Although it makes no difference to the average productivity measure, if we wanted to assume full employment we could increase output and employment equally in both industries.  The result would be higher output of both goods and services, but an overall shift of employment from goods to services.  More people would be employed in services and fewer in making goods.  Using my numbers that would mean output of 1,333 in each industry produced by 67 people making goods and 133 providing services.  Total output of 2,667 with 200 of workers implies overall productivity of 13.3 per head.

The alternative way of looking at it is to assume that each industry continues to employ the same number of people.  The economy is now producing 2,000 of goods but still only 1,000 of services.  200 workers producing output of 3,000 implies average productivity of 15.0 per head.

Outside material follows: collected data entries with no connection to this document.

/-!
# Special cycle classes `SC^{2k}(S) ⊗ ℂ` on a compact arithmetic ball quotient `S = Γ \ 𝔹ᵖ`

Bergeron–Millson–Moeglin (BMM), *The Hodge conjecture and arithmetic quotients of complex balls*,
Acta Math. 216 (2016) = arXiv:1306.1515 (locators below follow the arXiv version: Introduction,
then Parts 1–3 with their own section numbers, as in the companion file
`ShimuraVarieties/UnitaryBallQuotientDatum`), Introduction §1.7: "We may associate to an
`n`-dimensional totally positive Hermitian subspace of `V` a special cycle of complex codimension
`nq` in `S` which is Shimura subvariety associated to a unitary group of type `U(p-n, q)` at
infinity"; Part 2 §§3.1–3.3: for `U ⊆ V` totally positive definite, `H = U(U^⊥)`, `X_H ⊆ X` the
negative lines lying in `U^⊥`, and the CONNECTED CYCLE `c(U, g, K)` = the image of the totally
geodesic immersion `Γ_U \ X_H → Γ \ X` (for `K` neat); these are Kudla–Millson's special cycles
"of definite type" `C_U = Γ_U \ D_U`, `D_U = {Z ∈ D : Z ⊆ U^⊥}` (Kudla–Millson 1990, §2,
pp. 129–131). For `q = 1` (the ball) and `dim U = k` the cycle `c(U)` is a closed algebraic
subvariety of `S(Γ)` of codimension `k`, itself a ball quotient for `U(p-k, 1)`.

## What this file defines

For a `ℂ`-scheme `X` carrying `D : UnitaryBallQuotientDatum p X` (an identification
`X(ℂ) ≅ Γ \ 𝔹ᵖ`, which records for every totally positive definite `E`-subspace `W ⊆ V = E^{p+1}`
the special subvariety `D.specialSubvariety W ⊆ X` — Zariski closed, with complex points the image
of the sub-ball `𝔹(W^⊥)`, of codimension `≥ dim_E W` at each of its points):

* `specialCycleClasses D k : Submodule ℂ H²ᵏ(X(ℂ); ℂ)` — **the complex span of the classes of the
  special cycles of codimension `k`**: the supremum, over the totally positive definite `W ⊆ V`
  with `dim_E W = k`, of the classes supported on `D.specialSubvariety W`
  (`HodgeTheory.classesSupportedOn X Z (2k) = ker (H²ᵏ(X(ℂ)) → H²ᵏ((X ∖ Z)(ℂ)))`).

Why this is the span of the cycle classes `cl(c(W))` (no cycle-class MAP is needed, exactly as for
the tree's `HodgeTheory.algebraicClasses`): for `Z ⊆ X` irreducible, Zariski closed of codimension
`k` in the smooth projective `p`-fold `X`, `ker (H²ᵏ(X(ℂ)) → H²ᵏ((X ∖ Z)(ℂ))) = im H²ᵏ_Z(X(ℂ))` and
`H²ᵏ_Z(X(ℂ); ℂ) ≅ H^{BM}_{2p-2k}(Z(ℂ); ℂ) = ℂ · [Z]` (Fulton 1998, §19.1 eq. (1) and Lemma 19.1.1),
whose image is `ℂ · cl(Z)`; and `c(W)` is irreducible (image of the ball `𝔹(W^⊥)`) of codimension
`k = dim W`. Summing over `W` gives `Σ_W ℂ · cl(c(W))`. All `Γ`-translates `γW` give the same
cycle, so indexing by subspaces rather than `Γ`-orbits changes nothing.

## Relation to BMM's `SC^{2k}(S)` and to Kudla's weighted cycles

BMM (Part 2 §§3.4–3.5, following Kudla 1997) work with the WEIGHTED cycles
`Z(β, φ, K) = Σⱼ Σ_{x ∈ Ω_β(F) mod Γ'_{gⱼ}} φ(gⱼ⁻¹ x) c(U(x), gⱼ, K)` (`β ≫ 0` an `n × n` hermitian
matrix, `φ` a `K`-invariant Schwartz function), finite `ℚ`-combinations of connected cycles, and
let `SC^{2nq}(S) ⊆ H^{2nq}(S, ℚ)` be the span of the classes `[β, φ] = L^{q(n-t)} [Z(β, φ)]` over all
positive SEMI-definite `β ≥ 0` of rank `t` (`L` = Lefschetz operator of the canonical Kähler class);
Theorem 67 of Part 2 (`thm:MainSC`; announced in Introduction §1.7):
`SC^•(S) = ⊕ₙ SC^{2nq}(S)` is a subring of `H^•(S, ℚ)` and
`SC^{2nq}(S) ⊆ SH^{nq,nq}(S, ℂ) ∩ H^{2nq}(S, ℚ)`.
On a fixed connected `S(Γ)` and for DEFINITE `β` (`t = n`), the classes `[Z(β, φ)]` and the classes
`[c(W)]`, `W` totally positive definite of dimension `n`, have the same `ℂ`-span (each `Z(β,φ)` is a
combination of `c(U(x))`'s; conversely `c(W) = c(U(x))` for a basis `x` of `W`, singled out by a
`φ` supported near `x`). So `specialCycleClasses D k` is the complexification of the DEFINITE-TYPE
part of BMM's `SC^{2k}(S(Γ))` (`q = 1`); BMM's full `SC^{2k}` is
`Σ_{t ≤ k} L^{k-t} (definite-type span in degree 2t)`, which additionally needs the Kähler class and
is NOT defined here (the requesting route multiplies by `(1,1)`-classes itself).

## API

* `classesSupportedOn_specialSubvariety_le_specialCycleClasses` — the generators;
  `specialCycleClasses_le_iff` — how to bound the span;
* `specialCycleClasses_le_supportedClasses` / `specialCycleClasses_le_algebraicClasses` — special
  cycle classes are algebraic classes, `SC^{2k} ⊗ ℂ ≤ Nᵏ H²ᵏ = algebraicClasses X k` (the special
  subvarieties are closed of codimension `≥ k`; BMM Part 2 §3.2: "`Z(U, g, K)` [is an] algebraic
  cycle");
* `specialCycleClasses_eq_span_isRationalClass` — `SC^{2k} ⊗ ℂ` is defined over `ℚ`: it is the
  complex span of its rational classes (BMM Part 2 §3.5: "The subspace `SC^{2nq}` is defined over
  `ℚ`"; here from the tree's proved `span_isRationalClass_eq_top_of_isSmoothProjective_holds`,
  `X` being smooth projective by `D.isSmoothProjective`);
* `specialCycleClasses_zero` — `SC⁰ ⊗ ℂ = H⁰(X(ℂ); ℂ)` (the special subvariety of `W = 0` is all of
  `X`; sanity check that the definition is not trivially `⊥`);
* `UnitaryBallUniformisationDatum.finrank_le_of_isTotallyPositive` — a totally positive definite
  `W ⊆ V` has `dim_E W ≤ p` (BMM Part 2 §3.1: "as a sub-Hermitian space `U ⊂ V` is totally positive
  definite of dimension `t`. In particular: `0 ≤ t ≤ p`"; here: `V_{τ₁}` has signature `(p, 1)`, so
  its negative cone is a nonempty open set — `cone_nonempty`, the last vector of a Sylvester frame —
  and it meets the dense subset `τ₁(E)^{p+1}` — `exists_re_hermForm_neg`, `τ₁(E)` being dense in
  `ℂ` as `E` is CM); hence `specialCycleClasses_eq_bot_of_lt` — `SC^{2k} ⊗ ℂ = 0` for `k > p`
  (BMM Introduction §1.7: `SC^•(S) = ⊕_{n=0}^{p} SC^{2nq}(S)`) — and its `p = 2` instance
  `specialCycleClasses_eq_bot_of_two_lt` (the lit-hodgefound Layer-C validation theorem V-C3.ii /
  V-C4.ii: a `(2,1)`-form has no totally positive definite `3`-space).

NOT here: the Hodge-type clause `SC^{2k} ⊆ H^{k,k}` of Theorem 67 (it needs a Hodge model of `X`;
for algebraic classes it is the tree's `Grothendieck1969_supportedClasses_le_hodgeConiveau`
circle of facts), the ring structure, Hecke operators, the adelic `Sh_K(G, X)`.

## References

* [BergeronMillsonMoeglin2016Balls] N. Bergeron, J. Millson, C. Moeglin, *The Hodge conjecture and
  arithmetic quotients of complex balls*, Acta Math. 216 (2016) 1–125, arXiv:1306.1515:
  Introduction §§1.2, 1.7; Part 2 §§3.1–3.5 and Theorem 67 (`thm:MainSC`).
* [KudlaMillson1990] S. Kudla, J. Millson, *Intersection numbers of cycles on locally symmetric
  spaces and Fourier coefficients of holomorphic modular forms in several complex variables*,
  Publ. Math. IHÉS 71 (1990), §2, pp. 129–131 (special cycles `C_U`, definite type).
* [Kudla1997] S. Kudla, *Algebraic cycles on Shimura varieties of orthogonal type*, Duke Math. J. 86
  (1997) (weighted cycles `Z(β, φ, K)`).
* [Fulton1998] W. Fulton, *Intersection Theory*, 2nd ed. (1998), §19.1, Lemma 19.1.1.
-/

noncomputable section
import Summits.BirchSwinnertonDyer.BirchSwinnertonDyer.Theorems.GoldfeldAllTwistsTwoConverseTwinAdditiveTwoSplitThreeTwistSelmer
import Summits.BirchSwinnertonDyer.BirchSwinnertonDyer.Theorems.GoldfeldK12AdditiveTwoDescentFamiliesCorank
import HarnessLib

set_option linter.dupNamespace false -- namespace `…BirchSwinnertonDyer.BirchSwinnertonDyer…` is the cell's (D-0017 nested layout)
set_option autoImplicit false

/-!
# Twin″ (item 19140), XX: `rank ≤ 1`, `Ш[2] = 0` in rank one, `corank₂ = 1`, and `BSD(W,2)` as a `2`-adic unit
# statement for `49a1^{(−2ℓ)}`, `ℓ ≡ 3 (mod 8)` prime SPLIT in `ℚ(√−7)`

Cell `bsd-goldfeld`, seat `bsd-goldfeld-s1p-c301` (gen 3); `--supports stmt-BirchSwinnertonDyer-19140`. From part XIX
(`#S(−42ℓ,448ℓ²) ≤ 4`, `#S(84ℓ,−28ℓ²) ≤ 2`) and the cell's counting / transport / corank lemmas (parts VII,
`…TwinAdditiveDescentCorank`, `GoldfeldK12AdditiveTwoDescentFamiliesCorank`): for every model `W/ℚ` of `49a1^{(−2ℓ)}`
(`C • W = cm7.quadraticTwist (−2ℓ)`), `ℓ ≡ 3 (mod 8)` prime, `(−7/ℓ) = +1` (family `𝒱' = {−22, −86, −134, −214, −262, …}`):

* `rank W(ℚ) ≤ 1` UNCONDITIONALLY and `rank W(ℚ) = 1 ⇒ Ш(W/ℚ)[2] = 0` (`rank_le_one_and_sha_two_twoSplitThreeTwist`);
* `corank_{ℤ₂} Sel_{2^∞}(W/ℚ) = 1` granted only Modularity, CLTZ Thm. 1.2 at `R = 1` and `2`-parity
  (`selmerCorank_two_eq_one_twoSplitThreeTwist`) — the hypothesis of K12₂″ is automatic on `𝒱'`;
* in analytic rank one, granted GZK: `rank = 1`, `Ш(W)[2^∞] = 0` and
  **`BSD(W,2) ⟺ ∃ q : ℚ, #Ш_an(W) = q ∧ ord₂ q = 0`** (`bsdp_two_iff_shaAn_unit_twoSplitThreeTwist`).

Coverage of the additive prime twists after parts I–XX: `49a1^{(−ℓ)}` for all primes `ℓ ≡ 5 (mod 8)` and all inert
`ℓ ≡ 1 (mod 8)`; `49a1^{(−2ℓ)}` for ALL primes `ℓ` except the split `ℓ ≡ 1 (mod 8)` (where `Ш[2] ≅ (ℤ/2)²` occurs).
HONEST FRAMING: no `BSD(W,2)` is proved; BSD is not proved by any of this.

References: Silverman, *AEC* (2009), X.4.2(a), X.4.9 [SilvermanAEC2009]; Miller, LMS JCM 14 (2011), Def. 1.1
[Miller2011LMS]; Dokchitser–Dokchitser, Ann. of Math. 172 (2010) Thm. 1.4 [DokchitserDokchitserAnnals2010].
-/

noncomputable section

open scoped Classical

open WeierstrassCurve Literature.NumberTheory.EllipticCurves Literature.NumberTheory.EllipticCurves.ModularForms

namespace Summit.BirchSwinnertonDyer.BirchSwinnertonDyer.Theorems.GoldfeldGoodTwists

/-- **`rank E_{−2ℓ}(ℚ) ≤ 1`, and `rank = 1 ⇒ Ш(E_{−2ℓ}/ℚ)[2] = 0`** (UNCONDITIONAL) for the two-torsion model
`E_{−2ℓ} : y² = x³ − 42ℓx² + 448ℓ²x`, `ℓ ≡ 3 (mod 8)` prime with `(−7/ℓ) = 1` (`#S · #S' ≤ 8`).
[cite: SilvermanAEC2009, Thm. X.4.2(a), Prop. X.4.9] -/
theorem rank_le_one_and_sha_two_twoTorsionModel_twoSplitThreeTwist {l : ℕ} [Fact l.Prime]
    (hl8 : l % 8 = 3) (hl7 : legendreSym l (-7) = 1)
    [hE : (⟨0, ((-42 * l : ℤ) : ℚ), 0, ((448 * l ^ 2 : ℤ) : ℚ), 0⟩ : WeierstrassCurve ℚ).IsElliptic] :
    (⟨0, ((-42 * l : ℤ) : ℚ), 0, ((448 * l ^ 2 : ℤ) : ℚ), 0⟩ : WeierstrassCurve ℚ).mordellWeilRank ≤ 1 ∧
      ((⟨0, ((-42 * l : ℤ) : ℚ), 0, ((448 * l ^ 2 : ℤ) : ℚ), 0⟩ : WeierstrassCurve ℚ).mordellWeilRank = 1 →
        ∀ c ∈ (⟨0, ((-42 * l : ℤ) : ℚ), 0, ((448 * l ^ 2 : ℤ) : ℚ), 0⟩ : WeierstrassCurve ℚ).sha,
          2 • c = 0 → c = 0) := by
  have hl : l.Prime := Fact.out
  have hab := hab_inertTwoTwist hl.pos
  haveI := isElliptic_halfModel hab
  have hS := card_twoIsogenySelmerGroup_twoSplitThreeTwist_le hl8
  have hS' := card_twoIsogenySelmerGroup'_twoSplitThreeTwist_le hl8 hl7
  obtain ⟨hr, hparts⟩ := rank_le_one_and_sha_parts_of_card_mul_le hab
    (by nlinarith [hS, hS', Nat.zero_le (twoIsogenySelmerGroup (-42 * l) (448 * l ^ 2)).card])
  refine ⟨hr, fun h => ?_⟩
  obtain ⟨h₀, h₁⟩ := hparts h
  exact forall_mem_sha_two_smul_eq_zero_of_halfModel h₀ h₁

/-- **UNCONDITIONAL: `rank W(ℚ) ≤ 1`, and `rank W(ℚ) = 1 ⇒ Ш(W/ℚ)[2] = 0`, for every model `W` of
`49a1^{(−2ℓ)}`**, `ℓ ≡ 3 (mod 8)` prime with `(−7/ℓ) = 1`.
[cite: SilvermanAEC2009, Thm. X.4.2(a), Prop. X.4.9, Thm. III.6.2(a)] -/
theorem rank_le_one_and_sha_two_twoSplitThreeTwist {l : ℕ} [Fact l.Prime] (hl8 : l % 8 = 3)
    (hl7 : legendreSym l (-7) = 1) (W : WeierstrassCurve ℚ) [W.IsElliptic] (C : VariableChange ℚ)
    (hC : C • W = cm7.quadraticTwist ((-2 * l : ℤ) : ℚ)) :
    W.mordellWeilRank ≤ 1 ∧ (W.mordellWeilRank = 1 → ∀ c ∈ W.sha, 2 • c = 0 → c = 0) := by
  have hl : l.Prime := Fact.out
  haveI := isElliptic_mk_of_ne_zero (F := ℚ) (hab_inertTwoTwist hl.pos)
  have hE := (smul_eq_twoTorsionModel_of_smul_eq_quadraticTwist (-2 * l) W C hC).trans
    (show (⟨0, ((21 * (-2 * l : ℤ) : ℤ) : ℚ), 0, ((112 * (-2 * l : ℤ) ^ 2 : ℤ) : ℚ), 0⟩ :
        WeierstrassCurve ℚ) = ⟨0, ((-42 * l : ℤ) : ℚ), 0, ((448 * l ^ 2 : ℤ) : ℚ), 0⟩ by
      ext <;> push_cast <;> ring)
  exact rank_le_one_and_sha_two_of_smul_eq W _ _ hE
    (rank_le_one_and_sha_two_twoTorsionModel_twoSplitThreeTwist hl8 hl7)

/-- **`corank_{ℤ₂} Sel_{2^∞}(W/ℚ) = 1` on `𝒱' = {49a1^{(−2ℓ)} : ℓ ≡ 3 (mod 8) split}`**, every model, granted Modularity
(`hnf`), CLTZ Thm. 1.2 at `R = 1` (`h12`) and `2`-parity (`hpar`): `≤ 1` by the descent, odd by the sign.
[cite: DokchitserDokchitserAnnals2010, Thm. 1.4] [cite: SilvermanAEC2009, Thm. X.4.2(a), Prop. X.4.9] -/
theorem selmerCorank_two_eq_one_twoSplitThreeTwist (hnf : exists_isNewformOf)
    (h12 : CoatesLiTianZhai2015.thm12_fullBSD_twist) (hpar : ∀ (V : WeierstrassCurve ℚ) [V.IsElliptic], p_parity V 2)
    {l : ℕ} [Fact l.Prime] (hl8 : l % 8 = 3) (hl7 : legendreSym l (-7) = 1)
    (W : WeierstrassCurve ℚ) [W.IsElliptic] (C : VariableChange ℚ)
    (hC : C • W = cm7.quadraticTwist ((-2 * l : ℤ) : ℚ)) : W.selmerCorank 2 = 1 := by
  obtain ⟨hsq, h7, hd, hE⟩ := twoPrimeTwist_data (by rintro rfl; norm_num at hl8) (by rw [hl7]; decide) W C hC
  have hS := card_twoIsogenySelmerGroup_twoSplitThreeTwist_le hl8
  have hS' := card_twoIsogenySelmerGroup'_twoSplitThreeTwist_le hl8 hl7
  exact selmerCorank_two_eq_one_of_smul_eq_of_card_mul_le hnf h12 hpar hsq h7 hd W C hC
    (hab_inertTwoTwist (Fact.out : l.Prime).pos) _ hE (by nlinarith)

/-- **Twin″ on `49a1^{(−2ℓ)}`, `ℓ ≡ 3 (mod 8)` prime split in `ℚ(√−7)`**: for every model `W` of analytic
rank `1`, granted GZK: `rank = 1`, `Ш(W)[2^∞] = 0`, `corank_{ℤ₂} Sel_{2^∞}(W) = 1`, and
**`BSD(W,2) ⟺ ∃ q : ℚ, #Ш_an(W) = q ∧ ord₂ q = 0`**. [cite: Miller2011LMS, Def. 1.1] [cite: SilvermanAEC2009, Thm. X.4.2(a)] -/
theorem bsdp_two_iff_shaAn_unit_twoSplitThreeTwist (hGZK : rank_eq_analyticRank_of_analyticRank_le_one)
    {l : ℕ} [Fact l.Prime] (hl8 : l % 8 = 3) (hl7 : legendreSym l (-7) = 1)
    (W : WeierstrassCurve ℚ) [W.IsElliptic] (C : VariableChange ℚ)
    (hC : C • W = cm7.quadraticTwist ((-2 * l : ℤ) : ℚ)) (har : W.analyticRank = 1) :
    W.mordellWeilRank = 1 ∧ AddCommGroup.primaryComponent W.sha 2 = ⊥ ∧ W.selmerCorank 2 = 1 ∧
      (BSDp W 2 ↔ ∃ q : ℚ, shaAn W = (q : ℂ) ∧ padicValRat 2 q = 0) := by
  haveI : Fact (Nat.Prime 2) := ⟨Nat.prime_two⟩
  have hrank : W.mordellWeilRank = W.analyticRank := (hGZK W (by rw [har])).1
  have hr : W.mordellWeilRank = 1 := by rw [hrank, har]
  have h2 := (rank_le_one_and_sha_two_twoSplitThreeTwist hl8 hl7 W C hC).2 hr
  obtain ⟨hbot, hiff⟩ := bsdp_two_iff_shaAn_unit_of_forall_mem_sha W h2 hrank
  refine ⟨hr, hbot, ?_, hiff⟩
  rw [W.selmerCorank_eq_mordellWeilRank_add_holds 2, hr, W.shaCorank_eq_zero_of_forall 2 h2]

end Summit.BirchSwinnertonDyer.BirchSwinnertonDyer.Theorems.GoldfeldGoodTwists

end
import Mathlib
import Summits.ValiantsHypothesis.ValiantsHypothesis.Theorems.DivisionGapPerCofactorDegreeReductionStubMemberDescent
import Summits.ValiantsHypothesis.ValiantsHypothesis.Theorems.DivisionGapPerDivisionHardStubJssContraction
import Literature.Computability.AlgebraicComplexity.ArithCircuitProofs

/-!
# `DivisionGap.PerCofactorDegreeReduction` (stmt-ValiantsHypothesis-15046), line `Sketch_ideator4`
(idea intrinsic-member-descent): the isolated strip (stub `stub_isolatedStrip`, F1)

If a monomial `u` of the multiplier `h` (over `ℝ≥0`) is the ONLY monomial of `h` supported
inside a cell set `G ⊇ supp u`, then the face permanent `per_G = facePer G` is polynomially
bounded by `s = L(per_n · h)`:

* member descent (`MemberDescent.stub_memberDescent`): `L(per_G · h|_G) ≤ s`, and under the
  isolation hypotheses the `G`-member part `h|_G` of `h` is the single term `c · x^u`,
  `c = coeff_u h ≠ 0`;
* unscaling costs one gate (`complexity_smul_le_holds`): `per_G · (c x^u) = c • (x^u · per_G)`,
  so `L(x^u · per_G) = L(c⁻¹ • (c • (x^u · per_G))) ≤ s + 1`;
* the Jukna–Seiwert–Sergeev contraction (`stub_jssContraction`):
  `L(per_G) ≤ ((n+2)(L(x^u · per_G)+2))^κ ≤ ((n+2)(s+3))^κ`.

No definitions in this file. [folklore]
-/

noncomputable section

-- `Summit.ValiantsHypothesis.ValiantsHypothesis.…` is the tree's mandated single-conjunct layout
-- (Sub = Summit), so the duplicated namespace component is intended.
set_option linter.dupNamespace false

open MvPolynomial Literature.Computability.AlgebraicComplexity
open Summit.ValiantsHypothesis.ValiantsHypothesis.Theorems.DivisionGapPerDivisionHard (facePer)
open scoped NNReal

namespace Summit.ValiantsHypothesis.ValiantsHypothesis.Theorems.DivisionGap.PerCofactorDegreeReduction.IsolatedStrip

variable {n : ℕ}

/-- Under the isolation hypotheses (`u ∈ supp h`, `supp u ⊆ G`, and `u` is the only monomial of
`h` supported inside `G`) the `G`-member part of `h` is the single term `coeff_u h · x^u`.
[folklore] -/
theorem memberPart_eq_monomial (h : MvPolynomial (Fin n × Fin n) ℝ≥0)
    (u : (Fin n × Fin n) →₀ ℕ) (G : Finset (Fin n × Fin n))
    (hu : u ∈ h.support) (huG : u.support ⊆ G)
    (hiso : ∀ v ∈ h.support, v.support ⊆ G → v = u) :
    ∑ v ∈ h.support.filter (fun v => v.support ⊆ G), monomial v (coeff v h) =
      monomial u (coeff u h) := by
  have hfilter : h.support.filter (fun v => v.support ⊆ G) = {u} := by
    refine Finset.eq_singleton_iff_unique_mem.2 ⟨?_, ?_⟩
    · exact Finset.mem_filter.2 ⟨hu, huG⟩
    · intro v hv
      obtain ⟨hv, hvG⟩ := Finset.mem_filter.1 hv
      exact hiso v hv hvG
  rw [hfilter, Finset.sum_singleton]

/-- Unscaling a nonzero scalar costs at most one gate: `L(f) ≤ L(c • f) + 1` for `c ≠ 0`,
since `f = c⁻¹ • (c • f)` (`complexity_smul_le_holds`). [folklore] -/
theorem complexity_le_complexity_smul_add_one {c : ℝ≥0} (hc : c ≠ 0)
    (f : MvPolynomial (Fin n × Fin n) ℝ≥0) :
    complexity f ≤ complexity (c • f) + 1 := by
  have key := complexity_smul_le_holds (k := ℝ≥0) (σ := Fin n × Fin n) c⁻¹ (c • f)
  rwa [inv_smul_smul₀ hc] at key

/-- From member descent under isolation: `L(x^u · per_G) ≤ L(per_n · h) + 1`. [folklore] -/
theorem complexity_monomial_mul_facePer_le (h : MvPolynomial (Fin n × Fin n) ℝ≥0)
    (u : (Fin n × Fin n) →₀ ℕ) (G : Finset (Fin n × Fin n))
    (hu : u ∈ h.support) (huG : u.support ⊆ G)
    (hiso : ∀ v ∈ h.support, v.support ⊆ G → v = u) :
    complexity (monomial u (1 : ℝ≥0) * facePer G) ≤
      complexity (perPoly (Fin n) ℝ≥0 * h) + 1 := by
  have hc : coeff u h ≠ 0 := mem_support_iff.1 hu
  have hmd := MemberDescent.stub_memberDescent n h G
  rw [memberPart_eq_monomial h u G hu huG hiso] at hmd
  have hfac : facePer G * monomial u (coeff u h) =
      coeff u h • (monomial u (1 : ℝ≥0) * facePer G) := by
    rw [mul_comm, ← smul_mul_assoc, smul_monomial, smul_eq_mul, mul_one]
  rw [hfac] at hmd
  exact (complexity_le_complexity_smul_add_one hc _).trans (Nat.add_le_add_right hmd 1)

/-- **Isolated strip (stub `stub_isolatedStrip`, F1, of line `Sketch_ideator4`).**  If some
monomial `u` of `h` is the ONLY monomial of `h` supported inside a cell set `G ⊇ supp u`, then
the face permanent of `G` is polynomially bounded by `L(per_n · h)`: member descent
(`MemberDescent.stub_memberDescent`) gives `L(per_G · coeff_u h x^u) ≤ L(per_n · h)`, unscaling
costs one gate (`complexity_smul_le_holds`), and the Jukna–Seiwert–Sergeev contraction
(`stub_jssContraction`: `L(f) ≤ ((n+2)(L(x^u f)+2))^κ`) strips `x^u`, whence
`L(per_G) ≤ ((n+2)(L(per_n · h)+3))^κ`. [folklore] -/
theorem stub_isolatedStrip :
    ∃ k : ℕ, ∀ (n : ℕ) (h : MvPolynomial (Fin n × Fin n) ℝ≥0)
      (u : (Fin n × Fin n) →₀ ℕ) (G : Finset (Fin n × Fin n)),
      u ∈ h.support → u.support ⊆ G →
      (∀ v ∈ h.support, v.support ⊆ G → v = u) →
      complexity (facePer G) ≤ ((n + 2) * (complexity (perPoly (Fin n) ℝ≥0 * h) + 3)) ^ k := by
  obtain ⟨κ, hκ⟩ := DivisionGapPerDivisionHard.stub_jssContraction
  refine ⟨κ, fun n h u G hu huG hiso => ?_⟩
  refine (hκ n (facePer G) u).trans (Nat.pow_le_pow_left (Nat.mul_le_mul_left _ ?_) κ)
  have := complexity_monomial_mul_facePer_le h u G hu huG hiso
  omega

end Summit.ValiantsHypothesis.ValiantsHypothesis.Theorems.DivisionGap.PerCofactorDegreeReduction.IsolatedStrip

end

This is why I got a different result to the IFS.  I used the first method and they used the second.  The second will always give a higher positive estimate of the compositional impact on productivity because it automatically puts a higher weight on industries with higher productivity growth.  For comparison purposes, I carried out my type of analysis, but used actual employment and counterfactual output.  The results are shown in the graph below and they do indeed suggest the reverse effect. 


It is not an easy question which method is better.  One way will always overestimate the effect and the other will always underestimate it.  However, having looked at both, I think I still tend to prefer mine.  The IFS method assumes that output composition is driven by employment composition, rather than the other way around.  This does not seem realistic to me.  The pattern I would expect to see would me more like that I described in the first scenario of my simple example.  If an industry has high productivity growth, this is more likely to lead to a reduction in its share of overall employment, than it is to an increase in its share of output.  The composition of output growth is driven primarily by income elasticities.  Although the pattern is complicated, I think the UK data supports this view.

Nevertheless, I acknowledge that there is no perfectly right way to do this.  Each method has its bias.  However, my own conclusion from this exercise would be that the compositional effect has been a factor in what has happened to UK productivity and that it is material, although it can at best only a explain a part of what we observe.

Data from tables B1 and B2 of the Quarterly National Accounts and EMP13


  1. An interesting analysis.

    Do you have any explanation for the approximately two year cycle in the productivity growth?

    1. No, I'm afraid it hadn't even occurred to me. I suspect there isn't really a pattern there - it's just random. There are things like labour hoarding that might give a cyclical pattern, but I'm not sure that would really fit well, given the actual path of GDP over this period.

  2. This reminded me of what Jeremy Grantham has been saying about how all of our goods will be provided by ever more efficient and automated processes that will need fewer and fewer employees. So manufacturing productivity increases will stay on trend but eventually almost no one will work in manufacturing:

    "Productivity in manufacturing has been high and is expected to stay high, but manufacturing is now only 9%
    of the U.S. economy, down from 24% in 1900 and 15% in 1990. It is on its way to only 5% by 2040 or so.
    There is a limit as to how much this small segment can add to total productivity.
     Growth in service productivity in contrast is low and declining. Total productivity is calculated to be just
    1.3% through 2030, if we use current accounting methods"

    1. Thanks for the link.

      It's worth remembering that this is also a question of how we value things. Part of the change in UK output composition in recent years has been a decline in financial services, which have a relatively high recorded value added per head, compared with things like education, which show a low value added per head.